Question #01ea1

Sep 27, 2015

Because it's practical to ignore the gravitational acceleration in everyday activities.

Explanation:

The weight of an object is simply a measure of the force the object has as a result of gravity.

The mass of an object can be though of as the amount of matter that respective object has.

The weight of an object is actually a vector quantity. The magnitude of that vector is the product between the mass of the object and the gravitational acceleration, $g$

$W = m \cdot g$

As you can see, the only difference between the mass of an object and the magnitude of its weight is the gravitational acceleration, $g$.

This means that for most everyday activities and situations, the difference between the weights of two objects will actually be equivalent to the difference between their two masses.

Let's say that you put an object on a scale and read its weight to be $\text{9.81 kg}$. Here is where it can get a little confusing.

In this case, the word "weight" is used correctly, but the value that's being read is actually interpreted as mass, that's why it uses kilograms instead of Newtons.

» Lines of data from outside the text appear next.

/-- **Third composition (v4, kernel-checked): the fitting conjecture closes the crux through the line** —
`Fit`-certificates give tables (`SymbJoin.universalJoinWide_of_fitConjecture`, p588547), i.e. the conjecture node, then `PartitionMinorsHitByVP_of`. -/
theorem PartitionMinorsHitByVP_of_fit : Stmt.stub_fit → ItemByName :=
  fun hF => PartitionMinorsHitByVP_of_universalJoinWide (SymbJoin.universalJoinWide_of_fitConjecture hF)

/-- `Stmt.stub_afit` is literally p6's typed conjecture. -/
theorem stub_afit_iff : Stmt.stub_afit ↔ SymbJoin.Stmt.afitConjecture := Iff.rfl

/-- `AFit ⊇ Fit`: the v4 stub implies the v5 stub (p593109 `afitConjecture_of_fitConjecture`). -/
theorem stub_afit_of_fit : Stmt.stub_fit → Stmt.stub_afit :=
  fun hF => SymbJoin.afitConjecture_of_fitConjecture hF

/-- **Fourth composition (v5, kernel-checked): the combinatorial fitting conjecture closes the crux through the line** —
`AFit`-certificates give tables (`SymbJoin.universalJoinWide_of_afitConjecture`, p593109), i.e. the conjecture node, then `PartitionMinorsHitByVP_of`. -/
theorem PartitionMinorsHitByVP_of_afit : Stmt.stub_afit → PartitionMinorsHitByVP :=
  fun hF => PartitionMinorsHitByVP_of_universalJoinWide (SymbJoin.universalJoinWide_of_afitConjecture hF)

theorem stub_afitLower_iff : Stmt.stub_afitLower ↔ LowerNode.Stmt.afitLower := Iff.rfl
import Summits.AtomisticToContinuum.HydrodynamicLimit.Theorems.CollisionIsometryCLTMacroClosureDefs

/-!
# Stub `stub_thermo` of the line `IdeatorTwoGen1Sketch` (crux `MacroClosure`, stmt-14870) —
# part 2a: coercivity of the ideal-gas relative entropy

Support file (registered sub-goal `stub_thermo_idealCoercive`) for the stub
`Barycentric.stub_thermo : ∃ η₃, 0 < η₃ ∧ ThermoChamber η₃`. The relative entropy of the
monatomic ideal gas between the states `V = stateOf r v s` and `U = stateOf ρ u θ` is the sum of
three non-negative elementary terms,
`ρ ψ(r/ρ) + (3/2) r Φ(s/θ) + r |v − u|²/(2θ)`, `ψ(a) = a log a − a + 1` (`= klFun a`),
`Φ(z) = z − 1 − log z`. We prove the two-regime lower bound
`m · min(‖V − U‖², ‖V − U‖) ≤ ρ ψ(r/ρ) + (3/2) r Φ(s/θ) + r |v − u|²/(2θ)` with `m > 0` depending
only on bounds `ρ ∈ [ρ₋, ρ₊]`, `θ ≤ θ₊`, `|u| ≤ M` (quadratic near `U` from `ψ(a) ≥ (a−1)²/4`,
`Φ(z) ≥ (z−1)²/8` on `(0, 2]`; linear far from `U` from `ψ(a) ≥ (log 2 − 1/2) a`, `a ≥ 2`).
Elementary real analysis; no equation of state enters.
-/

noncomputable section

open MeasureTheory Filter Set Topology InformationTheory
open scoped ENNReal ContDiff

namespace Summit.AtomisticToContinuum.HydrodynamicLimit.Theorems.MacroClosureLine

open Literature.MathematicalPhysics.KineticTheory Literature.Analysis.FluidPDE
open Literature.Analysis.FunctionSpaces

namespace Barycentric

/-! ## Scalar inequalities for `ψ = klFun` and `Φ(z) = z − 1 − log z` -/

/-- The derivative of `a ↦ klFun a − (a − 1)²/4` is `log a − (a − 1)/2` (`a ≠ 0`). -/
theorem hasDerivAt_klFun_sub_sq {a : ℝ} (ha : a ≠ 0) :
    HasDerivAt (fun x => klFun x - (x - 1) ^ 2 / 4) (Real.log a - (a - 1) / 2) a := by
  refine ((hasDerivAt_klFun ha).sub ((((hasDerivAt_id a).sub_const 1).pow 2).div_const
    4)).congr_deriv ?_
  simp only [id, Nat.cast_ofNat, Nat.add_one_sub_one, pow_one]
  ring

/-- **Quadratic lower bound for `klFun` near `1`**: `(a − 1)²/4 ≤ a log a − a + 1` on `(0, 2]`
(the gap `klFun a − (a−1)²/4` decreases on `(0, 1]` and increases on `[1, 2]`, vanishing at `1`). -/
theorem klFun_ge_sq {a : ℝ} (ha : 0 < a) (ha2 : a ≤ 2) : (a - 1) ^ 2 / 4 ≤ klFun a := by
  set g : ℝ → ℝ := fun x => klFun x - (x - 1) ^ 2 / 4 with hg
  have hg1 : g 1 = 0 := by simp [g, klFun_one]
  suffices h : 0 ≤ g a by simpa [g] using h
  have hcont : Continuous g := continuous_klFun.sub (by fun_prop)
  rcases le_total a 1 with ha1 | ha1
  · have hanti : AntitoneOn g (Ioc 0 1) := by
      refine antitoneOn_of_deriv_nonpos (convex_Ioc 0 1) hcont.continuousOn ?_ ?_
      · rw [interior_Ioc]
        exact fun x hx => (hasDerivAt_klFun_sub_sq hx.1.ne').differentiableAt.differentiableWithinAt
      · rw [interior_Ioc]
        intro x hx
        rw [(hasDerivAt_klFun_sub_sq hx.1.ne').deriv]
        linarith [hx.2, Real.log_le_sub_one_of_pos hx.1]
    simpa [hg1] using hanti ⟨ha, ha1⟩ ⟨zero_lt_one, le_rfl⟩ ha1
  · have hmono : MonotoneOn g (Icc 1 2) := by
      refine monotoneOn_of_deriv_nonneg (convex_Icc 1 2) hcont.continuousOn ?_ ?_
      · rw [interior_Icc]
        exact fun x hx => (hasDerivAt_klFun_sub_sq (by linarith [hx.1])).differentiableAt
          |>.differentiableWithinAt
      · rw [interior_Icc]
        intro x hx
        rw [(hasDerivAt_klFun_sub_sq (by linarith [hx.1])).deriv]
        have hx0 : 0 < x := by linarith [hx.1]
        have h2 : (x - 1) / 2 ≤ 1 - x⁻¹ := by
          rw [div_le_iff₀ (by norm_num : (0 : ℝ) < 2)]
          rw [show (1 - x⁻¹) * 2 = (x - 1) * (2 / x) by field_simp]
          have hx2 : 1 ≤ 2 / x := by rw [le_div_iff₀ hx0]; linarith [hx.2]
          nlinarith [hx.1]
        linarith [Real.one_sub_inv_le_log_of_pos hx0]
    simpa [hg1] using hmono ⟨le_rfl, by norm_num⟩ ⟨ha1, ha2⟩ ha1

/-- **Linear lower bound for `klFun` far from `1`**: `(log 2 − 1/2) a ≤ a log a − a + 1` for
`a ≥ 2` (from `log(a/2) ≥ 1 − 2/a`). -/
theorem klFun_ge_lin {a : ℝ} (ha2 : 2 ≤ a) : (Real.log 2 - 1 / 2) * a ≤ klFun a := by
  have ha : 0 < a := by linarith
  have h := Real.one_sub_inv_le_log_of_pos (by positivity : 0 < a / 2)
  rw [Real.log_div ha.ne' two_ne_zero] at h
  have h3 : a * (1 - (a / 2)⁻¹) ≤ a * (Real.log a - Real.log 2) := mul_le_mul_of_nonneg_left h ha.le
  rw [show a * (1 - (a / 2)⁻¹) = a - 2 by field_simp] at h3
  rw [klFun_apply]; nlinarith

/-- `Φ(z) = z − 1 − log z ≥ 0` for `z > 0`. -/
theorem thermal_nonneg {z : ℝ} (hz : 0 < z) : 0 ≤ z - 1 - Real.log z :=
  by linarith [Real.log_le_sub_one_of_pos hz]
import Summits.HubbardSuperconductivity.HubbardSuperconductivity.Theorems.AnisotropyChordTransferFibre3FinX5Eval

/-!
# Route `AnisotropyChord` / H0 rotor rung: FIN per-`L` GM₃ (X5), `L = 33` — row-C cell facts (X5, point wedges), part `p00`

Kernel facts `xcCellAnyA0 33 (49/50) 100 la lb bn tb = true` (row C of cert cells 20, 21 of `L = 33` with `b = bn/100` and the `T⁺·D` brackets `tb` exported by the row-`N₁` facts `xn33_*`): the two Green point wedges `gWedgePt` are recomputed in the kernel, the profile / gradient tables are built from them by monotonicity (`…FinX5Eval`), and g5's row-C check is decided; assembled in `…FinX5GM3ThirtyThree`.
Prover seat `hubbard-h0-rotor-p3` g8; helper for piece A = stmt-HubbardSuperconductivity-23918 of rung 19089 (`--supports`, helper class).
WHAT THIS IS NOT: nothing here proves superconductivity in the Hubbard model (rotor TARGET as worded stays FALSE, g15 verdict); kernel facts for the FIN certificate of ONE conditional reduction.  Tree imports only; zero data; standard axioms.
-/

set_option linter.dupNamespace false
set_option autoImplicit false

namespace Summit.HubbardSuperconductivity.HubbardSuperconductivity.Theorems.AnisotropyChord.Transfer.Fibre3

namespace FinXD

open FinXB FinCell Hole2

set_option maxHeartbeats 4000000 in
/-- row C of cell 20 of `L = 33` (`b = 53/100`). [folklore] -/
theorem xc33_20 : xcCellAnyA0 33 (49/50 : ℚ) 100 78496826187066 80413252607650 53 ((234052022984080 : ℤ), (242634100618942 : ℤ)) = true := by decide +kernel

set_option maxHeartbeats 4000000 in
/-- row C of cell 21 of `L = 33` (`b = 54/100`). [folklore] -/
theorem xc33_21 : xcCellAnyA0 33 (49/50 : ℚ) 100 80413252607650 82423583922841 54 ((239769296407957 : ℤ), (248696145649118 : ℤ)) = true := by decide +kernel

end FinXD

end Summit.HubbardSuperconductivity.HubbardSuperconductivity.Theorems.AnisotropyChord.Transfer.Fibre3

If the scale were to give you the weight in Newtons, then you would have to get the mass of the object by dividing that weight by the value of $g$.

$m = \frac{W}{g} = \text{9.81 N"/(9.81"m"/"s"^2) = "1 kg}$

Now, although this is the correct approach, it is not very practical for everyday situations because the value of $g$ is constant.

Moreover, your body is so accustomed to the value of $g$ that it makes more sense to "classify" the object as having a "mass" of $\text{9.81 kg}$, than to introduce the difference between weight and mass and be forced to constantly divide by the same value of $g$.

So, as a conclusion, everyday activities do not require a distinction between weight and mass, which is why our scales measure weight but use the units of mass to express it.

If $g$ does not change, then it's practical to use mass and weight interchangeably.